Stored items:
import Summits.QuantumFields.BalabanUV.T4Continuum.E3Cert.E3PolyCertZ
/-! E3 certificate package `ZL2d4C0half` — module `D_basis` ((4,2,1) block, d = 4, L = 2, type A small-field hypothesis c₀ = ½ ((x_t)₀ ≥ ½ on every link), γ = 923∕1024, M = 2²¹; emitter `bal_e3_lean_emit.py` output for
`block-L2d4-su2-c0half-dyadic.json`, lane `run/shared/lean/ttrl/balaban-calc/e3/lean-draft/tree/zL2d4C0half/D_basis.lean`; TREE COPY by the substrate cell (seat p3), typer
rulings (μ3)∕(ν2) = FINAL (μ6), journal l.19196 ∕ l.20020, following the E3 PILOT's scripted road (`substrate/p3/E3-PILOT.md` §1): import prefix
substituted and one-line docstrings added BY SCRIPT, no literal touched).  Meaning of the certificate: see `Data.lean` ∕ `Main.lean` of this package
and the checker `E3Cert/E3PolyCertZ*.lean`.  HONEST: certified computation on ONE small block — NOT Prop. (1.8), NOT an input of any NE row today,
NOT infinite volume ∕ mass gap ∕ Clay. -/
set_option maxRecDepth 200000
set_option maxHeartbeats 0
namespace E3Z
/-- E3 certificate `zL2d4C0half` component: `zL2d4C0half_basis` (lane output, transcribed verbatim; see the module docstring). -/
def zL2d4C0half_basis : List Mono := [[],[(0,1)],[(1,1)],[(2,1)],[(3,1)],[(4,1)],[(5,1)],[(6,1)],[(7,1)],[(8,1)],[(9,1)],[(10,1)],[(11,1)],[(12,1)],[(13,1)],[(14,1)],[(15,1)],[(16,1)],[(17,1)],[(18,1)],[(19,1)],[(20,1)],[(21,1)],[(22,1)],[(23,1)],[(24,1)],[(25,1)],[(26,1)],[(27,1)],[(28,1)],[(29,1)],[(30,1)],[(31,1)],[(32,1)],[(33,1)],[(34,1)],[(35,1)],[(36,1)],[(37,1)],[(38,1)],[(39,1)],[(40,1)],[(41,1)],[(42,1)],[(43,1)],[(44,1)],[(45,1)],[(46,1)],[(47,1)],[(48,1)],[(49,1)],[(50,1)],[(51,1)],[(52,1)],[(53,1)],[(54,1)],[(55,1)],[(56,1)],[(57,1)],[(58,1)],[(59,1)],[(60,1)],[(61,1)],[(62,1)],[(63,1)],[(64,1)],[(65,1)],[(66,1)],[(67,1)]]
end E3Z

ABOUT THIS TASK: Both the first line of the records above and the line containing "(seat p3), typer" are to be transcribed exactly, together with every line between them, and nothing else.

WRITTEN RESPONSE:
import Summits.QuantumFields.BalabanUV.T4Continuum.E3Cert.E3PolyCertZ
/-! E3 certificate package `ZL2d4C0half` — module `D_basis` ((4,2,1) block, d = 4, L = 2, type A small-field hypothesis c₀ = ½ ((x_t)₀ ≥ ½ on every link), γ = 923∕1024, M = 2²¹; emitter `bal_e3_lean_emit.py` output for
`block-L2d4-su2-c0half-dyadic.json`, lane `run/shared/lean/ttrl/balaban-calc/e3/lean-draft/tree/zL2d4C0half/D_basis.lean`; TREE COPY by the substrate cell (seat p3), typer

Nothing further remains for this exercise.